La Chine investit également massivement dans le gaz iranien. Pékin contrevient ainsi aux restrictions de commerce imposé à Téhéran par les États-Unis. La Russie et la Chine aide également l’Iran à développer son programme militaire. La Russie est en outre grandement impliqué dans le programme nucléaire iranien. Les États-Unis sont persuadés que ce programme vise à construire des armes nucléaires.
L’Iran et la Chine soutiennent aujourd’hui la politique tchétchène de Vladimir Poutine ; la Russie et l’Iran la politique taiwanaise de Pékin et la Russie et la Chine la politique nucléaire de l’Iran. Cette alliance se construit contre les États-Unis et sa politique de « démocratisation ». Elle vise à créer un contrepoids aux ambitions globales états-uniennes.


« La SINOPEC attend le "tuyau de l’Est" »

Auteur Mu Shuling

Mu Shuling est directeur du groupe Sinopec (China Petrochemical Corp), la deuxième plus grande compagnie pétrolière de Chine. Fondée en 1983, la société SINOPEC a connu un grand essor après avoir appliqué la politique de réforme et d’ouverture sur l’extérieur.

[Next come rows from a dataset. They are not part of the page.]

/-!
# h413 ∕ Track B «K2-LIT», «MS-2(χ,τ)» — `K2E1ChiMaassSelbergFamilyCMTwo`: the (χ,τ)-PRINT OF CLOSER₂ — the `L²(𝔛)`-holomorphic family `z ↦ [Λ^{T₀} Ẽ(φ, z)]` of
# `U(1,1)_{L∕L⁺}` on `U ∖ P`, for a section `φ ∈ V` with the test functions acting on `V` through the Hecke matrices `𝔥_j(z)`

Cell `pub/hodgecm-mathlib`, crux H413 = `stmt-HodgeConjecture-24833`, route `HCCMUnconditional`; TABLE 13th issue §F row 15, dealer K2E1-plan (g6) deal (125).  THEOREMS ONLY
(no `def` ∕ `instance` ∕ `notation` ∕ named-fact hypothesis ∕ `sorry`; default heartbeats); lane `--kind proof --supports stmt-HodgeConjecture-24833 --as helper` (count-neutral; closes
no socket).

WHAT CHANGES WITH `(χ, τ)` ([MoeglinWaldspurger1995, I.2.17, II.1.7, IV.2.3]; [BernsteinLapid2019, §4 Claim 1 and p. 10]).  In ★ CLOSER₂ `exists_truncatedFamily_cm_two` the spherical
section is rigid: the test function `h_j` acts on the flat section `φ₀H^z` by the SCALAR `ĥ_j(z)`, the patches of the holomorphy set are `V_j = U ∩ {ĥ_j ≠ 0}` and the pointwise
representation (E5) reads `Ẽ(z)(g) = ĥ_j(z)⁻¹ · ∫ h_j(y)·vX(z)[(g y)⁻¹] dν_G(y)`.  For a cuspidal datum `(χ, τ)` the sections form a finite-dimensional space `V` (★ p859551
`chiSectionSpace χ K′ ω`), a `K′`-central test function `h_j` acts on the flat sections `f_z^φ`, `φ ∈ V`, through the Hecke MATRIX `𝔥_j(z) ∈ Module.End ℂ V` (★ p859566
`exists_heckeEnd_cm`: `R(h_j) f_z^φ = f_z^{𝔥_j(z)φ}`, entrywise entire), the unknown of the Bernstein–Lapid `𝔛`-system is a LINEAR MAP `Ψ(z) : V →ₗ 𝔛` (dealer ruling (119)), the
patches are `V_j = U ∩ {z | 𝔥_j(z) invertible}` and (E5) becomes `Ẽ(φ, z)(g) = ∫ h_j(y)·Ψ(z)(𝔥_j(z)⁻¹ φ)[(g y)⁻¹] dν_G(y)` (from `R(h_j) E(f_z^{ψ}) = E(f_z^{𝔥_j(z)ψ})` at
`ψ = 𝔥_j(z)⁻¹φ`).  NOTHING ELSE CHANGES: the operator road — the low cut-off `A_T` (★ (O1) `exists_lowPart_clm`), the high part `K_j = M ∘L K_Z` (★ (O2c) `exists_highPartOperator_two`
with ★ `hid_of_unfolding`), the a.e. identity `[Λ^T Ẽ(z)] = A_T(T_j s_j(z)) + K_j(s_j(z))` of the natural payer ★ `exists_family_of_operator_letters'` — is SECTION-FREE: it sees only
the `𝔛`-valued holomorphic map `s_j(z)` that represents `Ẽ(z)` on the patch.  So this file first proves the PATCH form of closer₂ (§1: open patches `W_j` covering `U`, holomorphic
`s_j : U ∩ W_j → 𝔛`, (E5) without prefactor), then reads the (χ,τ) currency into it (§2: `W_j = {IsUnit (𝔥_j z)}`, `s_j(z) = Ψ(z)(Ring.inverse (𝔥_j z) φ)`), with the two regularity
facts the spherical case got for free from ★ `differentiable_integral_mul_borelHeight_cpow` — openness of `{z | IsUnit (𝔥_j z)}` and holomorphy of `z ↦ Ψ(z)(𝔥_j(z)⁻¹ φ)` — as
binders `h𝔥o`, `hΨ` (both are finite-dimensional linear algebra over the entrywise holomorphy of ★ p859566: determinant and adjugate of the matrix of `𝔥_j(z)`; discharged in the
companion file `K2E1ChiHeckeMatrixInverseHolomorphicU2`).  The consumer is ★ row 14 FILE 2 `K2E1ChiMaassSelbergContinuedCMTwo.poleControl_continued_chi_cm_two_of_truncatedFamily_on`
(K2E1-p15): its `(F, hFd)` on `D₁ := (D⁺ ∩ D_n ∩ U) ∖ P`, `D⁺ = {½ < Re z, 0 < Im z}` (§2 `_upper`), `hFtube` following from (E1) `Ẽ(φ, z) = E(f_z^φ)` on the tube `1 < Re z`
(★ X2_χ).
CURRENCIES.  ★ 12b ED. 1 `K2E1ChiEisensteinMeromorphicBallU2` (K2E1-p10) keeps, for each FIXED `φ ∈ V`, a VECTOR unknown `eX : ℂ → 𝔛` and the SCALAR Hecke clause of the 12c road
(arch-only test functions act on `V` by scalars, ruling (119)(3)): in that currency ★ CLOSER₂ `exists_truncatedFamily_cm_two` applies VERBATIM (`vX := eX`), and §1 below with
`W_j := {ĥ_j ≠ 0}`, `s_j := ĥ_j⁻¹ • eX`; the Hom-valued ∕ matrix currency of rulings (118)–(119) (`Ψ(z) : V →ₗ 𝔛`, cover by `IsUnit (𝔥_j z)`) is §2.  §1 is the common socket.
* §1 **`exists_truncatedFamily_cm_two_of_patches`** — CLOSER₂ IN PATCH FORM (section-free: open patches `W_j`, holomorphic `s_j`, cover of `U`, (E5) `Ẽ(z)(g) = ∫ h_j(y)·s_j(z)[(g y)⁻¹]`).
* §2 **`exists_truncatedFamily_chi_cm_two`** — THE (χ,τ) HEAD on `U ∖ P` (matrix currency); **`exists_truncatedFamily_chi_cm_two_upper`** — its print on `D₁ = ({½ < Re, 0 < Im} ∩ D_n ∩ U) ∖ P`.
HONEST LABEL.  Count-neutral helper; proves no printed statement; letter-free except the X1_χ∕X2_χ binders it is fed (`h𝔥o`, `hΨ`, (E5)); HC_CM is proved only modulo the 7 printed
citations (2 remaining named inputs: hLiu418 = `stmt-HodgeConjecture-24832`, h413 = `stmt-HodgeConjecture-24833`) until rung 0 closes.

## References
* [BernsteinLapid2019] J. Bernstein, E. Lapid, *On the meromorphic continuation of Eisenstein series*, J. AMS 37 (2024) (arXiv:1911.02342), Thm 2.3, §4 Claim 1 (p. 9), Claims 4–5 (p. 10).
* [MoeglinWaldspurger1995] C. Mœglin, J.-L. Waldspurger, *Spectral decomposition and Eisenstein series* (1995), I.2.13, I.2.17, II.1.7, IV.2.3, IV.3.12 (a).
-/

set_option autoImplicit false
-- the mandated namespace repeats `HodgeConjecture.HodgeConjecture`, as in every `Theorems/*.lean` of this sub-problem
set_option linter.dupNamespace false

Source Vremya Novostyey (Fédération de Russie)
Référence

« Sinopec ждет "восточную трубу" », par Mu Shuling, Vremya novostyey, 10 juin 2005.

Résumé

Nous avons l’intention de commencer un partenariat avec Gazprom et Rosneft, nous avons par contre signé un mémorandum d’entente mutuelle sur l’exploitation en commun de quatre gisements de pétrole situés en Russie et en Chine. Ces six dernières années, nous avons reçu des livraisons de Yukos et depuis deux ans de Lukoil. Les difficultés d’acheminement ont beaucoup affecté cette source d’approvisionnement et nous espérons que les gouvernements russes et chinois pourront résoudre rapidement la question de la construction de l’oléoduc entre la Russie et la Chine.
Nous n’avons pas encore eu l’intention chez Sinopec d’acheter des participations de Rosneft mais je sais que d’autres compagnies chinoises sont en train de le faire. Je sais que certaines sont aussi intéressées par l’achat de la compagnie pétrochimique d’Angarskaia que Yukos va bientôt devoir vendre. Pour savoir lesquelles, il faut s’adresser au comité d’État aux réformes et au développement de la République Populaire de Chine. Sinopec a un partenariat avec Shell à Sakhaline qui est lié au gaz. Nous sommes prêts à élargir ce partenariat pour le projet « Sakhaline 2 » pour l’exploitation du gaz, nous envisageons un milliard de mètres cubes par an pour cette opération. Nous sommes prêts à investir dans les infrastructures et à participer à la construction.